MATERIAL FOR THIS EXERCISE.
/-- If four images of `Fin 3` have a union of `12` elements, a filtered count over the union splits into
the four filtered counts over `Fin 3` (the images are disjoint and the maps injective). -/
theorem card_filter_union_four {α : Type*} [DecidableEq α] (f₁ f₂ f₃ f₄ : Fin 3 → α) (P : α → Prop)
    [DecidablePred P]
    (h12 : (Finset.univ.image f₁ ∪ Finset.univ.image f₂ ∪ Finset.univ.image f₃ ∪
      Finset.univ.image f₄).card = 12) :
    ((Finset.univ.image f₁ ∪ Finset.univ.image f₂ ∪ Finset.univ.image f₃ ∪
        Finset.univ.image f₄).filter P).card =
      (Finset.univ.filter fun m => P (f₁ m)).card + (Finset.univ.filter fun m => P (f₂ m)).card +
        (Finset.univ.filter fun m => P (f₃ m)).card + (Finset.univ.filter fun m => P (f₄ m)).card := by
  have h3 : ∀ g : Fin 3 → α, (Finset.univ.image g).card ≤ 3 := fun g =>
    Finset.card_image_le.trans (by simp)
  have hA := h3 f₁; have hB := h3 f₂; have hC := h3 f₃; have hD := h3 f₄
  have hU1 := Finset.card_union_le (Finset.univ.image f₁) (Finset.univ.image f₂)
  have hU2 := Finset.card_union_le (Finset.univ.image f₁ ∪ Finset.univ.image f₂) (Finset.univ.image f₃)
  have hU3 := Finset.card_union_le (Finset.univ.image f₁ ∪ Finset.univ.image f₂ ∪ Finset.univ.image f₃)
    (Finset.univ.image f₄)
  -- all the inequalities are tight
  have hinj : ∀ g : Fin 3 → α, (Finset.univ.image g).card = 3 → Set.InjOn g ↑(Finset.univ : Finset (Fin 3)) :=
    fun g hg => Finset.card_image_iff.1 (by rw [hg]; simp)
  have i₁ := hinj f₁ (by omega); have i₂ := hinj f₂ (by omega)
  have i₃ := hinj f₃ (by omega); have i₄ := hinj f₄ (by omega)
  have d1 : Disjoint (Finset.univ.image f₁) (Finset.univ.image f₂) :=
    Finset.card_union_eq_card_add_card.1 (by omega)
  have d2 : Disjoint (Finset.univ.image f₁ ∪ Finset.univ.image f₂) (Finset.univ.image f₃) :=
    Finset.card_union_eq_card_add_card.1 (by omega)
  have d3 : Disjoint (Finset.univ.image f₁ ∪ Finset.univ.image f₂ ∪ Finset.univ.image f₃)
      (Finset.univ.image f₄) := Finset.card_union_eq_card_add_card.1 (by omega)
  have himg : ∀ g : Fin 3 → α, Set.InjOn g ↑(Finset.univ : Finset (Fin 3)) →
      ((Finset.univ.image g).filter P).card = (Finset.univ.filter fun m => P (g m)).card := by
    intro g hg
    rw [Finset.filter_image, Finset.card_image_of_injOn (hg.mono (by simp))]
  rw [Finset.filter_union, Finset.card_union_of_disjoint
      (d3.mono (Finset.filter_subset _ _) (Finset.filter_subset _ _)),
    Finset.filter_union, Finset.card_union_of_disjoint
      (d2.mono (Finset.filter_subset _ _) (Finset.filter_subset _ _)),
    Finset.filter_union, Finset.card_union_of_disjoint
      (d1.mono (Finset.filter_subset _ _) (Finset.filter_subset _ _)),
    himg f₁ i₁, himg f₂ i₂, himg f₃ i₃, himg f₄ i₄]

open scoped Classical in
/-- The twelve neighbour positions of a ball of a Barlow configuration are pairwise distinct
(the four families of three form a `12`-element set). -/
theorem card_twelve_vectors {σ : ℤ → ℤ} (hσ : IsHaggSeq σ) {N : ℕ}
    (x : Fin N → EuclideanSpace ℝ (Fin 3)) (hmem : ∀ i, x i ∈ barlowStacking 1 (Real.sqrt (2 / 3)) σ)
    (i : Fin N) (k : ℤ) (hk : x i 2 = k * Real.sqrt (2 / 3)) :
    ((Finset.univ.image fun m : Fin 3 => x i + WithLp.toLp 2 (aVec m)) ∪
        (Finset.univ.image fun m : Fin 3 => x i - WithLp.toLp 2 (aVec m)) ∪
        (Finset.univ.image fun m : Fin 3 =>
          x i + WithLp.toLp 2 (if σ k = 1 then bPlus m else bMinus m)) ∪
        (Finset.univ.image fun m : Fin 3 =>
          x i - WithLp.toLp 2 (if σ (k - 1) = 1 then bPlus m else bMinus m))).card = 12 := by
  obtain ⟨k', a, b, hxi⟩ := hmem i
  have hH : Real.sqrt (2 / 3) ≠ 0 := (Real.sqrt_pos.2 (by norm_num)).ne'
  have hk' : k' = k := by
    have h2 := hk
    rw [hxi, barlowPos_apply_two] at h2
    exact_mod_cast mul_right_cancel₀ hH h2
  subst hk'
  have hSset : {w | w ∈ barlowStacking 1 (Real.sqrt (2 / 3)) σ ∧
      dist (barlowPos 1 (Real.sqrt (2 / 3)) σ k' a b) w = 1} =
      ↑((Finset.univ.image fun m : Fin 3 => x i + WithLp.toLp 2 (aVec m)) ∪
        (Finset.univ.image fun m : Fin 3 => x i - WithLp.toLp 2 (aVec m)) ∪
        (Finset.univ.image fun m : Fin 3 =>
          x i + WithLp.toLp 2 (if σ k' = 1 then bPlus m else bMinus m)) ∪
        (Finset.univ.image fun m : Fin 3 =>
          x i - WithLp.toLp 2 (if σ (k' - 1) = 1 then bPlus m else bMinus m))) := by
    ext w
    rw [Set.mem_setOf_eq, mem_touching_iff_twelve_vectors hσ k' a b w, ← hxi]
    simp only [Finset.coe_union, Finset.coe_image, Finset.coe_univ, Set.image_univ, Set.mem_union,
      Set.mem_range, eq_comm, or_assoc]
  have := ncard_touching_barlowPos hσ one_pos sqrt_two_thirds_sq k' a b
  rwa [hSset, Set.ncard_coe_finset] at this

open scoped Classical in
/-- Exchange of summation: summing a layer-indexed quantity over the balls of the layers `k ∈ KS` is
summing over the balls whose layer lies in `KS`; hence it is at most the sum over all balls. -/
theorem sum_layers_le {N : ℕ} (kf : Fin N → ℤ) (KS : Finset ℤ) (g : ℤ → Fin N → ℕ) :
    ∑ k ∈ KS, ∑ i ∈ Finset.univ.filter (fun i => kf i = k), g k i ≤ ∑ i, g (kf i) i := by
  have h : ∀ k ∈ KS, ∑ i ∈ Finset.univ.filter (fun i => kf i = k), g k i =
      ∑ i, if kf i = k then g (kf i) i else 0 := by
    intro k _
    rw [Finset.sum_filter]
    refine Finset.sum_congr rfl fun i _ => ?_
    by_cases hi : kf i = k
    · simp [hi]
    · simp [hi]
  rw [Finset.sum_congr rfl h, Finset.sum_comm]
  refine Finset.sum_le_sum fun i _ => ?_
  rw [Finset.sum_ite_eq KS (kf i)]
  split_ifs
  · exact le_rfl
  · exact Nat.zero_le _
import Literature.AlgebraicGeometry.Modules.SerreTwistSegreClass
import Literature.AlgebraicGeometry.Motives.ProjBaseChangeAny
import Literature.AlgebraicGeometry.RelativeSpec.SymmetricPowerBaseChange
import Literature.AlgebraicGeometry.ModuliOfAbelianVarieties.SiegelHilbertBaseWithSections
import Mathlib.AlgebraicGeometry.Morphisms.Immersion
import HarnessLib

/-!
# Immersing a subscheme of a fibre power `(Z′)ⁿ_{T′}`, `Z′ ⊂ 𝐏(J; T′)`, into a projective space over a ring

Layer `Literature/AlgebraicGeometry/Morphisms`, namespace `Literature.AlgebraicGeometry.Morphisms`.  THEOREMS ONLY (no definition, no
named fact, no instance, no notation, no `sorry`).  Cell `hodgecm-mathlib` (D-0151 ∕ FLOOR 0), programme P1, sub-line F-13 (`stub_PL`), inner
target P4 (`stub_PLofHilbertBase`) — the GENERIC half of [MumfordFogartyKirwan1994] Ch. 7 §2 Prop. 7.4 (p. 135): «`H_{g,d,n}` is
quasi-projective over `Spec ℤ` … via `H ⊂ (𝐏_m)^{n} × Hilb` and Grothendieck's embedding of `Hilb` in a Grassmannian», i.e. a scheme
immersed in the fibre power `(Z′)ⁿ_{T′}` of a closed subscheme `Z′ ⊂ 𝐏(J; T′)` over a base `T′` itself immersed in `𝐏ᴹ_L` is immersed in ONE
projective space `𝐏ᶜ_L` (Segre), with the twisting class the product of the coordinate classes ([Hartshorne1977] II Ex. 5.11, Prop. 5.12).
Count-neutral capital: HC_CM is proved only modulo the 7 printed citations until rung 0 closes — nothing here bears on a summit statement.

* §1 `isPullback_projMap_terminal`, `exists_lift_projMap` — `𝐏ʳ_L = 𝐏ʳ_K × Spec L` for `Spec K` terminal (★
  `ProjBaseChangeRing.isPullback_projMap'`), lifts `X → 𝐏ʳ_L` of maps `X → 𝐏ʳ_K` with the same twisting class (★
  `detClass_serreTwist_comp_projMap`).
* §2 `exists_isPullback_projectiveSpaceFst_toSpec` — `𝐏(J; T) = 𝐏ᵐ_L ×_{Spec L} T` for an `L`-scheme `T` (cartesian square + class clause);
  `exists_isImmersion_lift_baseChange` — the base change `Y × Spec L → 𝐏ᴹ_L` of an immersion `Y → 𝐏ᴹ_ℤ` is an immersion with the same class.
* §3 **`exists_isImmersion_PP_of_powOver`** — the Segre immersion of `H ⊂ (Z′)ⁿ⁺¹_{T′}` with its class (★ `SerreTwist.exists_segre_powOver`,
  ★ `detClass_serreTwist_segre_lift`, ★ `RelativeSpec.isPullback_powOver_lift`, ★ `isClosedImmersion_powOver_map_of_comp`).

## References
* [MumfordFogartyKirwan1994] D. Mumford, J. Fogarty, F. Kirwan, *Geometric Invariant Theory*, 3rd ed. (1994), Ch. 7 §2 Prop. 7.4 (p. 135).
* [Hartshorne1977] R. Hartshorne, *Algebraic Geometry* (1977), II Ex. 5.11 (p. 125), II Prop. 5.12 (b), (c) (p. 117).
* [StacksProject] The Stacks Project, Tag 01WC (projective space over a scheme).
-/

noncomputable section

-- `Morphisms.projectiveSpace ι S` is a `def` over Mathlib's `pullback`; `TopCat.Presheaf` is not reducible.
set_option backward.isDefEq.respectTransparency false

open CategoryTheory CategoryTheory.Limits AlgebraicGeometry
open Literature.AlgebraicGeometry.Modules Literature.AlgebraicGeometry.Modules.SerreTwist
open Literature.AlgebraicGeometry.Motives Literature.AlgebraicGeometry.Morphisms.ProjCech
open Literature.AlgebraicGeometry.RelativeSpec Literature.AlgebraicGeometry.ModuliOfAbelianVarieties
open Literature.AlgebraicGeometry.Motives.Segre (segre isClosedImmersion_segre)

namespace Literature.AlgebraicGeometry.Morphisms

/-! ## §1 `𝐏ʳ_L = 𝐏ʳ_K × Spec L` and lifts along it -/

section LiftAlongProjMap

universe u

variable (K L : Type u) [CommRing K] [CommRing L] [Algebra K L] {r : ℕ}

/-- **`𝐏ʳ_L = 𝐏ʳ_K × Spec L` (absolute product) when `Spec K` is terminal** (e.g. `K = ℤ`): the square
`(𝐏ʳ_L → 𝐏ʳ_K, 𝐏ʳ_L → Spec L)` against the maps to the terminal scheme is cartesian (★ `ProjBaseChangeRing.isPullback_projMap'`
pasted with the trivially cartesian square of the isomorphism `Spec K → ⊤`). [cite: Hartshorne1977, II Ex. 5.11 (p. 125)]
[cite: StacksProject, Tag 01WC] -/
theorem isPullback_projMap_terminal (hK : IsTerminal (Spec (.of K))) :
    letI := MvPolynomial.gradedAlgebra (σ := Fin (r + 1)) (R := K)
    letI := MvPolynomial.gradedAlgebra (σ := Fin (r + 1)) (R := L)
    IsPullback (Proj.map (ProjBaseChangeRing.mapGraded K L (Fin (r + 1)))
        (ProjBaseChangeRing.irrelevant_le_map K L (Fin (r + 1))) : PP L r ⟶ PP K r)
      (toSpec L r) (terminal.from (PP K r)) (terminal.from (Spec (.of L))) := by
  letI := MvPolynomial.gradedAlgebra (σ := Fin (r + 1)) (R := K)
  letI := MvPolynomial.gradedAlgebra (σ := Fin (r + 1)) (R := L)
  haveI : IsIso (terminal.from (Spec (.of K))) := by
    rw [show terminal.from (Spec (.of K)) = (hK.uniqueUpToIso terminalIsTerminal).hom from terminal.hom_ext _ _]
    infer_instance
  have F : IsPullback (𝟙 (PP K r)) (toSpec K r) (terminal.from (PP K r)) (terminal.from (Spec (.of K))) :=
    IsPullback.of_horiz_isIso ⟨terminal.hom_ext _ _⟩
  have h := (ProjBaseChangeRing.isPullback_projMap' K L (n := r)).paste_horiz F
  rwa [Category.comp_id, terminal.comp_from] at h

/-- **Lifting an `L`-scheme's map to `𝐏ʳ_K` into `𝐏ʳ_L`** (`Spec K` terminal): for `x : X → 𝐏ʳ_K` and the structure map
`h : X → Spec L` there is `x̂ : X → 𝐏ʳ_L` over `Spec L` with `x̂ ≫ (𝐏ʳ_L → 𝐏ʳ_K) = x`, and the class of the Serre twist along `x̂` is
the class along `x` (★ `detClass_serreTwist_comp_projMap`: `𝒪_{𝐏ʳ_L}(1)` is the pull-back of `𝒪_{𝐏ʳ_K}(1)`).
[cite: Hartshorne1977, II Prop. 5.12 (c)] [cite: StacksProject, Tag 01WC] -/
theorem exists_lift_projMap (hK : IsTerminal (Spec (.of K))) {X : Scheme.{u}} (x : X ⟶ PP K r) (h : X ⟶ Spec (.of L)) :
    letI := MvPolynomial.gradedAlgebra (σ := Fin (r + 1)) (R := K)
    letI := MvPolynomial.gradedAlgebra (σ := Fin (r + 1)) (R := L)
    ∃ x' : X ⟶ PP L r, x' ≫ toSpec L r = h ∧
      x' ≫ Proj.map (ProjBaseChangeRing.mapGraded K L (Fin (r + 1))) (ProjBaseChangeRing.irrelevant_le_map K L (Fin (r + 1))) = x ∧
      ∀ t : ℕ, detClass (isFiniteLocallyFree_serreTwist x' t) = detClass (isFiniteLocallyFree_serreTwist x t) := by
  letI := MvPolynomial.gradedAlgebra (σ := Fin (r + 1)) (R := K)
  letI := MvPolynomial.gradedAlgebra (σ := Fin (r + 1)) (R := L)
  have sq := isPullback_projMap_terminal K L hK (r := r)
  refine ⟨sq.lift x h (terminal.hom_ext _ _), sq.lift_snd _ _ _, sq.lift_fst _ _ _, fun t => ?_⟩
  conv_rhs => rw [← sq.lift_fst x h (terminal.hom_ext _ _)]
  exact (detClass_serreTwist_comp_projMap K L _ t).symm

end LiftAlongProjMap

/-! ## §2 `𝐏(J; T) = 𝐏ᵐ_L ×_{Spec L} T`; base change of an immersion `Y → 𝐏ᴹ_ℤ` -/

section ProjectiveSpaceOverRing

variable (L : Type) [CommRing L] (J : Type) {T : Scheme.{0}} (h : T ⟶ Spec (.of L))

WHAT TO PRODUCE. Of all the lines in the data above, show only those that hold the word "hinj".

SOLUTION.
  have hinj : ∀ g : Fin 3 → α, (Finset.univ.image g).card = 3 → Set.InjOn g ↑(Finset.univ : Finset (Fin 3)) :=
  have i₁ := hinj f₁ (by omega); have i₂ := hinj f₂ (by omega)
  have i₃ := hinj f₃ (by omega); have i₄ := hinj f₄ (by omega)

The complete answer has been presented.